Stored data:
•••••
import Summits.CriticalPhenomena.PercolationContinuityZ3.Theses.PercExchangeRateTransport
import Summits.CriticalPhenomena.PercolationContinuityZ3.Theorems.PercNearOneGluingNoHeavyLowerTailCSHTheoremOne
import Literature.Probability.Percolation.BernoulliPercolationProofs
import Literature.Probability.Percolation.CriticalContinuityProofs
import Mathlib.Topology.Order.OrderClosed
import Mathlib.Topology.MetricSpace.Basic
import HarnessLib

/-!
# `PercExchangeRateTransport.AnchorVanishing` (stmt-CriticalPhenomena-16069) — SETTLED after continuity

Item `stmt-CriticalPhenomena-16069` of route `CriticalPhenomena/PercExchangeRateTransport` (support (M)): the free anchor: `J(t) → 0` as `t ↓ 0` (the exchange curve's percolation density vanishes at the planar end).

From the item's own hypotheses: every `p ∈ (p_c(ℤ²), 1]` percolates already in the planar section `t = 0` (ModelFacts: `θ(p,0) = θ_{ℤ²}(p)`, monotone in `t`), so `p_c(t) ≤ p_c(ℤ²)` for all `t ≥ 0`; `θ(p_c(ℤ²), t) = inf_n Θ_n(p_c(ℤ²), t)`, `Θ_n` continuous, and `inf_n Θ_n(p_c(ℤ²), 0) = θ_{ℤ²}(p_c(ℤ²)) = 0` by the hypothesis `PercolationContinuity 2` — upper semicontinuity in `t` at the planar point.  No uniformity near the planar end is used.  p205010 is NOT used (the planar continuity enters as the item's hypothesis).

builds on p205010 (kernel theorem, internal audit signed; external expert review pending) — USED (`CSH.percolationContinuityZ3_holds`).  RSW3 lane, lead gen 28 (prover-prim-rsw3-lead-g28-0):
'after continuity — the ledger harvest'.
References: G. Kozma, N. Nitzan (2024), Thm. 6 / Conj. 3 [KozmaNitzan2024]; G. Grimmett, *Percolation* (1999), §8 [GrimmettPercolation1999].
-/

noncomputable section

namespace Summit.CriticalPhenomena.PercolationContinuityZ3.Theorems

namespace PercExchangeRateTransportAnchorVanishing

open MeasureTheory Literature.Probability.Percolation Literature.Probability.LatticeModels
open Filter Topology

/-- **`PercExchangeRateTransport.AnchorVanishing` (stmt-CriticalPhenomena-16069), settled.**  `p_c(t) ≤ p_c(ℤ²)`, `J(t) ≤ Θ_n(p_c(ℤ²), t) → Θ_n(p_c(ℤ²), 0) < ε`.
[cite: KozmaNitzan2024, Thm. 6 with Conj. 3 (p. 15)] -/
theorem anchorVanishing_proof : Summit.CriticalPhenomena.PercolationContinuityZ3.Theses.PercExchangeRateTransport.AnchorVanishing := by
  intro hM hPc hK2
  -- local names for the objects of the statement (definitionally the decl's `let`s)
  let vert : Sym2 (Site 3) → Prop := fun e => ∃ x : Site 3, e = s(x, x + Pi.single (2 : Fin 3) 1)
  let cfg : ℝ → ℝ → (Sym2 (Site 3) → ℝ) → Set (Sym2 (Site 3)) := fun p t U =>
    {e | e ∈ (zdGraph 3).edgeSet ∧ ((vert e ∧ U e ≤ t) ∨ (¬ vert e ∧ U e ≤ p))}
  let Θ : ℕ → ℝ → ℝ → ℝ := fun n p t => (labelMeasure (Site 3)).real {U | cfg p t U ∈ siteToBoundary 3 n}
  let θ : ℝ → ℝ → ℝ := fun p t => (labelMeasure (Site 3)).real {U | cfg p t U ∈ percolatesAt (0 : Site 3)}
  let pc : ℝ → ℝ := fun t => sInf ({p : ℝ | 0 ≤ p ∧ p ≤ 1 ∧ 0 < θ p t} ∪ {1})
  obtain ⟨hcontΘ, -, hmonoP, hmonoT, -, hbd, hinf, -, -, hplanar⟩ := hM
  obtain ⟨hpc0, hpc1⟩ := hPc 2 (by norm_num)
  set p₂ : ℝ := criticalProb (zdGraph 2) (0 : Site 2) with hp₂
  have hbddΘ : ∀ p t : ℝ, BddBelow (Set.range fun n => Θ n p t) := fun p t =>
    ⟨0, by rintro _ ⟨n, rfl⟩; exact (hbd n p t).1⟩
  -- θ is monotone in p and in t, and `θ ≤ Θ_n`
  have hθmono : ∀ t p p' : ℝ, p ≤ p' → θ p t ≤ θ p' t := by
    intro t p p' hpp'
    refine (le_of_eq (hinf p t)).trans ((ciInf_mono (hbddΘ p t) fun n => hmonoP n t hpp').trans (le_of_eq (hinf p' t).symm))
  have hθmonoT : ∀ p t t' : ℝ, t ≤ t' → θ p t ≤ θ p t' := by
    intro p t t' htt'
    refine (le_of_eq (hinf p t)).trans ((ciInf_mono (hbddΘ p t) fun n => hmonoT n p htt').trans (le_of_eq (hinf p t').symm))
  have hθleΘ : ∀ n p t, θ p t ≤ Θ n p t := fun n p t => (le_of_eq (hinf p t)).trans (ciInf_le (hbddΘ p t) n)
  -- the planar section `t = 0` is Bernoulli percolation on ℤ²; at `p₂ = p_c(ℤ²)` its infimum over `n` is `θ_{ℤ²}(p_c) = 0`
  have hp₂I : 0 ≤ p₂ ∧ p₂ ≤ 1 := ⟨hpc0.le, hpc1.le⟩
  have hθp₂ : θ p₂ 0 = 0 := by
    have h := hplanar ⟨p₂, hp₂I⟩
    have hK : theta (zdGraph 2) 0 ⟨p₂, hp₂I⟩ = 0 := by
      have e : (⟨p₂, hp₂I⟩ : unitInterval) = criticalProbI 2 := Subtype.ext (by rw [coe_criticalProbI])
      rw [e]; exact hK2
    exact h.trans hK
  -- `pc t ≤ p₂` for every `t ≥ 0`: every `p ∈ (p₂, 1]` percolates already in the planar section
  have hpc_le : ∀ t : ℝ, 0 ≤ t → pc t ≤ p₂ := by
    intro t ht
    have hbdd : BddBelow ({p : ℝ | 0 ≤ p ∧ p ≤ 1 ∧ 0 < θ p t} ∪ {1}) :=
      ⟨0, by
        rintro p (⟨hp, -, -⟩ | hp)
        · exact hp
        · rw [Set.mem_singleton_iff.1 hp]; exact zero_le_one⟩
    refine le_of_forall_gt_imp_ge_of_dense fun p hp => ?_
    by_cases hp1 : p ≤ 1
    · refine csInf_le hbdd (Or.inl ⟨hpc0.le.trans hp.le, hp1, ?_⟩)
      have hpos : 0 < θ p 0 := by
        have e : θ p 0 = theta (zdGraph 2) 0 ⟨p, hpc0.le.trans hp.le, hp1⟩ := hplanar ⟨p, hpc0.le.trans hp.le, hp1⟩
        rw [e]
        exact theta_pos_of_criticalProb_lt_holds (zdGraph 2) (0 : Site 2) _ (by exact hp)
      exact hpos.trans_le (hθmonoT p 0 t ht)
    · push Not at hp1
      exact (csInf_le hbdd (Or.inr rfl)).trans hp1.le
  -- given ε: a level `n` with `Θ_n(p₂, 0) < ε`, then continuity of `Θ_n(p₂, ·)` at `t = 0`
  intro ε hε
  have hinf0 : (⨅ n, Θ n p₂ 0) < ε := by
    have e : θ p₂ 0 = ⨅ n, Θ n p₂ 0 := hinf p₂ 0
    rw [← e, hθp₂]; exact hε
  obtain ⟨n, hn⟩ := exists_lt_of_ciInf_lt hinf0
  have hc : ContinuousAt (fun t : ℝ => Θ n p₂ t) 0 :=
    ((hcontΘ n).comp (Continuous.prodMk continuous_const continuous_id)).continuousAt
  have hev : ∀ᶠ t : ℝ in 𝓝 0, Θ n p₂ t < ε := hc.eventually (gt_mem_nhds hn)
  obtain ⟨δ, hδ, hball⟩ := Metric.eventually_nhds_iff.1 hev
  refine ⟨δ, hδ, fun t ht0 htδ => ?_⟩
  have hdist : dist t 0 < δ := by rw [Real.dist_eq, sub_zero, abs_of_pos ht0]; exact htδ
  calc θ (pc t) t ≤ θ p₂ t := hθmono t _ _ (hpc_le t ht0.le)
    _ ≤ Θ n p₂ t := hθleΘ n p₂ t
    _ ≤ ε := (hball hdist).le

end PercExchangeRateTransportAnchorVanishing

end Summit.CriticalPhenomena.PercolationContinuityZ3.Theorems

end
•••••
Please reproduce, exactly as written, the lines of the records from the first line through the one containing "the planar end).".

= Exercise answer =
import Summits.CriticalPhenomena.PercolationContinuityZ3.Theses.PercExchangeRateTransport
import Summits.CriticalPhenomena.PercolationContinuityZ3.Theorems.PercNearOneGluingNoHeavyLowerTailCSHTheoremOne
import Literature.Probability.Percolation.BernoulliPercolationProofs
import Literature.Probability.Percolation.CriticalContinuityProofs
import Mathlib.Topology.Order.OrderClosed
import Mathlib.Topology.MetricSpace.Basic
import HarnessLib

/-!
# `PercExchangeRateTransport.AnchorVanishing` (stmt-CriticalPhenomena-16069) — SETTLED after continuity

Item `stmt-CriticalPhenomena-16069` of route `CriticalPhenomena/PercExchangeRateTransport` (support (M)): the free anchor: `J(t) → 0` as `t ↓ 0` (the exchange curve's percolation density vanishes at the planar end).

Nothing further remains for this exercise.